— Material provided —
/-- s2d text: the PINNED containment on a U₃ frame (any class number) gives U₃ there. -/
def Stmt.upperLinkOfPinnedContainment : Prop :=
  ∀ (W : WeierstrassCurve ℚ) [W.IsElliptic] [W.IsGloballyMinimal] (p : ℕ) [Fact p.Prime]
    [NeZero (W.conductorNorm ℤ)] (K : Type) [Field K] [NumberField K],
    Literature.NumberTheory.EllipticCurves.Rank1Residual.ClassX10 W p →
    ¬ Literature.NumberTheory.EllipticCurves.Rank1Residual.Surj W 3 → ¬ W.HasCM →
    Literature.NumberTheory.EllipticCurves.IsImaginaryQuadratic K → Odd (NumberField.discr K) →
    NumberField.discr K ≠ -3 →
    Literature.NumberTheory.EllipticCurves.SatisfiesHeegnerHypothesis (W.conductorNorm ℤ) K →
    Literature.NumberTheory.EllipticCurves.SatisfiesHeegnerHypothesis p K →
    (W.baseChange K).HasIrreducibleModPGaloisRep p →
    ∀ (ι : K →+* ℚ_[p]) (κ : Literature.NumberTheory.EllipticCurves.ZpExtension K p), κ.IsAnticyclotomic →
    ∀ (γ : Field.absoluteGaloisGroup K) [Fact (κ.IsTopGenerator γ)]
    (Dt : Literature.NumberTheory.EllipticCurves.ModularForms.ModularParametrizationData W
    (W.conductorNorm ℤ)), ¬ (p : ℤ) ∣ Dt.c →
    ∀ (H : Literature.NumberTheory.EllipticCurves.HeegnerDatum (W.conductorNorm ℤ) (NumberField.discr K))
    (ιC : K →+* ℂ) (P : (W.baseChange K).toAffine.Point),
    WeierstrassCurve.Affine.Point.map ιC.toRatAlgHom P =
    Literature.NumberTheory.EllipticCurves.ModularForms.heegnerPointComplex Dt H →
    (W.baseChange K).mordellWeilRank = 1 →
    Finite (AddCommGroup.primaryComponent (W.baseChange K).sha p) → ¬ IsOfFinAddOrder P →
    (∃ (jbar : AlgebraicClosure K →+* ℂ) (D : (W.baseChange K).LambdaAdicSelmerData κ γ)
        (F : Literature.NumberTheory.EllipticCurves.HeegnerFamily (W.conductorNorm ℤ) W K κ jbar)
        (X : (W.baseChange K).SelmerDualData κ γ),
        F.Dt = Dt ∧ Literature.NumberTheory.EllipticCurves.heegnerCharIdeal D F ^ 2 ≤
          Literature.NumberTheory.EllipticCurves.Module.charIdeal
            (Literature.NumberTheory.EllipticCurves.IwasawaAlgebra p)
            (Submodule.torsion (Literature.NumberTheory.EllipticCurves.IwasawaAlgebra p) X.X)) →
    ∃ n : ℕ, Summit.BirchSwinnertonDyer.Rank1Residual.X11b.AcSelmer.XAc.HasCharValuationAt
    (W.baseChange K) p κ (Summit.BirchSwinnertonDyer.Rank1Residual.X11b.inducedPlace ι) ∅ γ n ∧
    (n : ℤ) ≤ 2 * (Summit.BirchSwinnertonDyer.Rank1Residual.X11b.padicLogOrd W p ι P +
    (padicValInt p (1 - W.frobeniusTrace p + p) : ℤ) - 1)

/-- The frame-wise one-sided link U₃ on ALL odd-`d_K` X10b frames (the hypothesis of v5 stub₃). -/
def Stmt.upperLinkAll : Prop :=
  ∀ (W : WeierstrassCurve ℚ) [W.IsElliptic] [W.IsGloballyMinimal] (p : ℕ) [Fact p.Prime]
    [NeZero (W.conductorNorm ℤ)] (K : Type) [Field K] [NumberField K],
    Literature.NumberTheory.EllipticCurves.Rank1Residual.ClassX10 W p →
    ¬ Literature.NumberTheory.EllipticCurves.Rank1Residual.Surj W 3 → ¬ W.HasCM →
    Literature.NumberTheory.EllipticCurves.IsImaginaryQuadratic K → Odd (NumberField.discr K) →
    NumberField.discr K ≠ -3 →
    Literature.NumberTheory.EllipticCurves.SatisfiesHeegnerHypothesis (W.conductorNorm ℤ) K →
    Literature.NumberTheory.EllipticCurves.SatisfiesHeegnerHypothesis p K →
    (W.baseChange K).HasIrreducibleModPGaloisRep p →
    ∀ (ι : K →+* ℚ_[p]) (κ : Literature.NumberTheory.EllipticCurves.ZpExtension K p), κ.IsAnticyclotomic →
    ∀ (γ : Field.absoluteGaloisGroup K) [Fact (κ.IsTopGenerator γ)]
    (Dt : Literature.NumberTheory.EllipticCurves.ModularForms.ModularParametrizationData W
    (W.conductorNorm ℤ)), ¬ (p : ℤ) ∣ Dt.c →
    ∀ (H : Literature.NumberTheory.EllipticCurves.HeegnerDatum (W.conductorNorm ℤ) (NumberField.discr K))
    (ιC : K →+* ℂ) (P : (W.baseChange K).toAffine.Point),
    WeierstrassCurve.Affine.Point.map ιC.toRatAlgHom P =
    Literature.NumberTheory.EllipticCurves.ModularForms.heegnerPointComplex Dt H →
    (W.baseChange K).mordellWeilRank = 1 →
    Finite (AddCommGroup.primaryComponent (W.baseChange K).sha p) → ¬ IsOfFinAddOrder P →
    ∃ n : ℕ, Summit.BirchSwinnertonDyer.Rank1Residual.X11b.AcSelmer.XAc.HasCharValuationAt
    (W.baseChange K) p κ (Summit.BirchSwinnertonDyer.Rank1Residual.X11b.inducedPlace ι) ∅ γ n ∧
    (n : ℤ) ≤ 2 * (Summit.BirchSwinnertonDyer.Rank1Residual.X11b.padicLogOrd W p ι P +
    (padicValInt p (1 - W.frobeniusTrace p + p) : ℤ) - 1)
/-! ### Non-superradiance off the strip -/

/-- Off the near-superradiant strip `mω ∈ (0, ω₊m² + αΛ]` (`α ≥ 0`, `Λ ≥ 0`, `ω₊ ≥ 0`) a
frequency is non-superradiant: `ω(ω − ω₊m) ≥ 0`. (Either `mω ≤ 0`, and then `ω₊mω ≤ 0 ≤ ω²`; or
`mω > ω₊m²`, and then `ω` and `ω − ω₊m` have the sign of `m`.) DRSR arXiv:1402.7034, §8.4 ("The
regime is manifestly non-superradiant"). [cite: DafermosRodnianskiShlapentokhrothman2014, §8.4] -/
theorem mul_sub_nonneg_of_not_isNearSuperradiant {M a α ω Λ : ℝ} {m : ℤ} (hM : 0 ≤ M)
    (ha0 : 0 ≤ a) (hα : 0 ≤ α) (hΛ : 0 ≤ Λ) (h : ¬ IsNearSuperradiant M a α ω m Λ) :
    0 ≤ ω * (ω - horizonAngularVelocity M a * m) := by
  have hp : 0 ≤ horizonAngularVelocity M a := horizonAngularVelocity_nonneg hM ha0
  unfold IsNearSuperradiant at h
  rw [not_and_or, not_lt, not_le] at h
  rcases h with h | h
  · -- `mω ≤ 0`
    have : horizonAngularVelocity M a * ((m : ℝ) * ω) ≤ 0 := mul_nonpos_of_nonneg_of_nonpos hp h
    nlinarith [sq_nonneg ω]
  · -- `mω > ω₊ m² + αΛ ≥ ω₊ m²`
    have h1 : horizonAngularVelocity M a * (m : ℝ) ^ 2 < (m : ℝ) * ω := by
      nlinarith [mul_nonneg hα hΛ]
    -- `m (ω − ω₊ m) > 0`, so `ω − ω₊m` and `ω` have the sign of `m`
    have h2 : 0 < (m : ℝ) * (ω - horizonAngularVelocity M a * m) := by nlinarith
    have h3 : 0 < (m : ℝ) * ω := by nlinarith [mul_nonneg hp (sq_nonneg (m : ℝ))]
    -- product of two quantities each with the sign of `m`
    have h4 : 0 < ((m : ℝ) * ω) * ((m : ℝ) * (ω - horizonAngularVelocity M a * m)) :=
      mul_pos h3 h2
    have hm0 : (m : ℝ) ≠ 0 := by
      rintro h0
      rw [h0, zero_mul] at h3
      exact lt_irrefl _ h3
    have hm2 : 0 < (m : ℝ) ^ 2 := by positivity
    have h5 : 0 < (m : ℝ) ^ 2 * (ω * (ω - horizonAngularVelocity M a * m)) := by nlinarith
    -- `0 < m² X` with `m² > 0` gives `X ≥ 0`
    nlinarith

/-! ### The potential along a tortoise radius function -/

section Potential

variable {M a ω Λ : ℝ} {m : ℤ} {R : ℝ → ℝ}

/-- `V ∘ R` is differentiable with `(V ∘ R)' = (dV/dr)(R) · Δ(R)/(R² + a²)`. [cite: DafermosRodnianskiShlapentokhrothman2014, §5.2.3] -/
theorem hasDerivAt_sepPotential_comp (hR : IsTortoiseRadius M a R) (hMa : IsSubextremal M a)
    (x : ℝ) :
    HasDerivAt (fun t ↦ sepPotential M a ω m Λ (R t))
      (deriv (sepPotential M a ω m Λ) (R x) * (delta M a (R x) / (R x ^ 2 + a ^ 2))) x := by
  have hD := (hR.sq_add_sq_pos hMa x).ne'
  have h := (hasDerivAt_sepPotential M a ω m Λ hD).comp x (hR.hasDerivAt x)
  rw [deriv_sepPotential_eq M a ω m Λ hD]
  exact h

/-- `V(R(x)) → V(r₊) = ω² − (ω − ω₊m)²` as `x → −∞`. DRSR arXiv:1402.7034, Lemma 6.3.2 and §8.4
(the horizon boundary term). [cite: DafermosRodnianskiShlapentokhrothman2014, §8.4] -/
theorem tendsto_sepPotential_comp_atBot (hR : IsTortoiseRadius M a R) (hMa : IsSubextremal M a) :
    Tendsto (fun t ↦ sepPotential M a ω m Λ (R t)) atBot
      (𝓝 (ω ^ 2 - (ω - horizonAngularVelocity M a * m) ^ 2)) := by
  have hM := hMa.pos
  have hr : 0 < rPlus M a := hM.trans_le (M_le_rPlus M a)
  have hD : rPlus M a ^ 2 + a ^ 2 ≠ 0 := by positivity
  have hc : ContinuousAt (sepPotential M a ω m Λ) (rPlus M a) :=
    (hasDerivAt_sepPotential M a ω m Λ hD).continuousAt
  have hval : sepPotential M a ω m Λ (rPlus M a) =
      ω ^ 2 - (ω - horizonAngularVelocity M a * m) ^ 2 := by
    have h := omega_sq_sub_sepPotential_rPlus (le_of_lt hMa) hM ω m Λ
    have h2 : (2 * M * rPlus M a * ω - a * m) ^ 2 / (4 * M ^ 2 * rPlus M a ^ 2) =
        (ω - horizonAngularVelocity M a * m) ^ 2 := by
      unfold horizonAngularVelocity
      have h2M : 2 * M * rPlus M a ≠ 0 := by positivity
      rw [div_eq_iff (by positivity)]
      field_simp
      ring
    linarith
  rw [← hval]
  exact hc.tendsto.comp hR.tendsto_atBot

— Work to be completed —
Wherever a line holds the word "positivity", copy that line out of the entries above.

— Response box —
    have hm2 : 0 < (m : ℝ) ^ 2 := by positivity
  have hD : rPlus M a ^ 2 + a ^ 2 ≠ 0 := by positivity
      have h2M : 2 * M * rPlus M a ≠ 0 := by positivity
      rw [div_eq_iff (by positivity)]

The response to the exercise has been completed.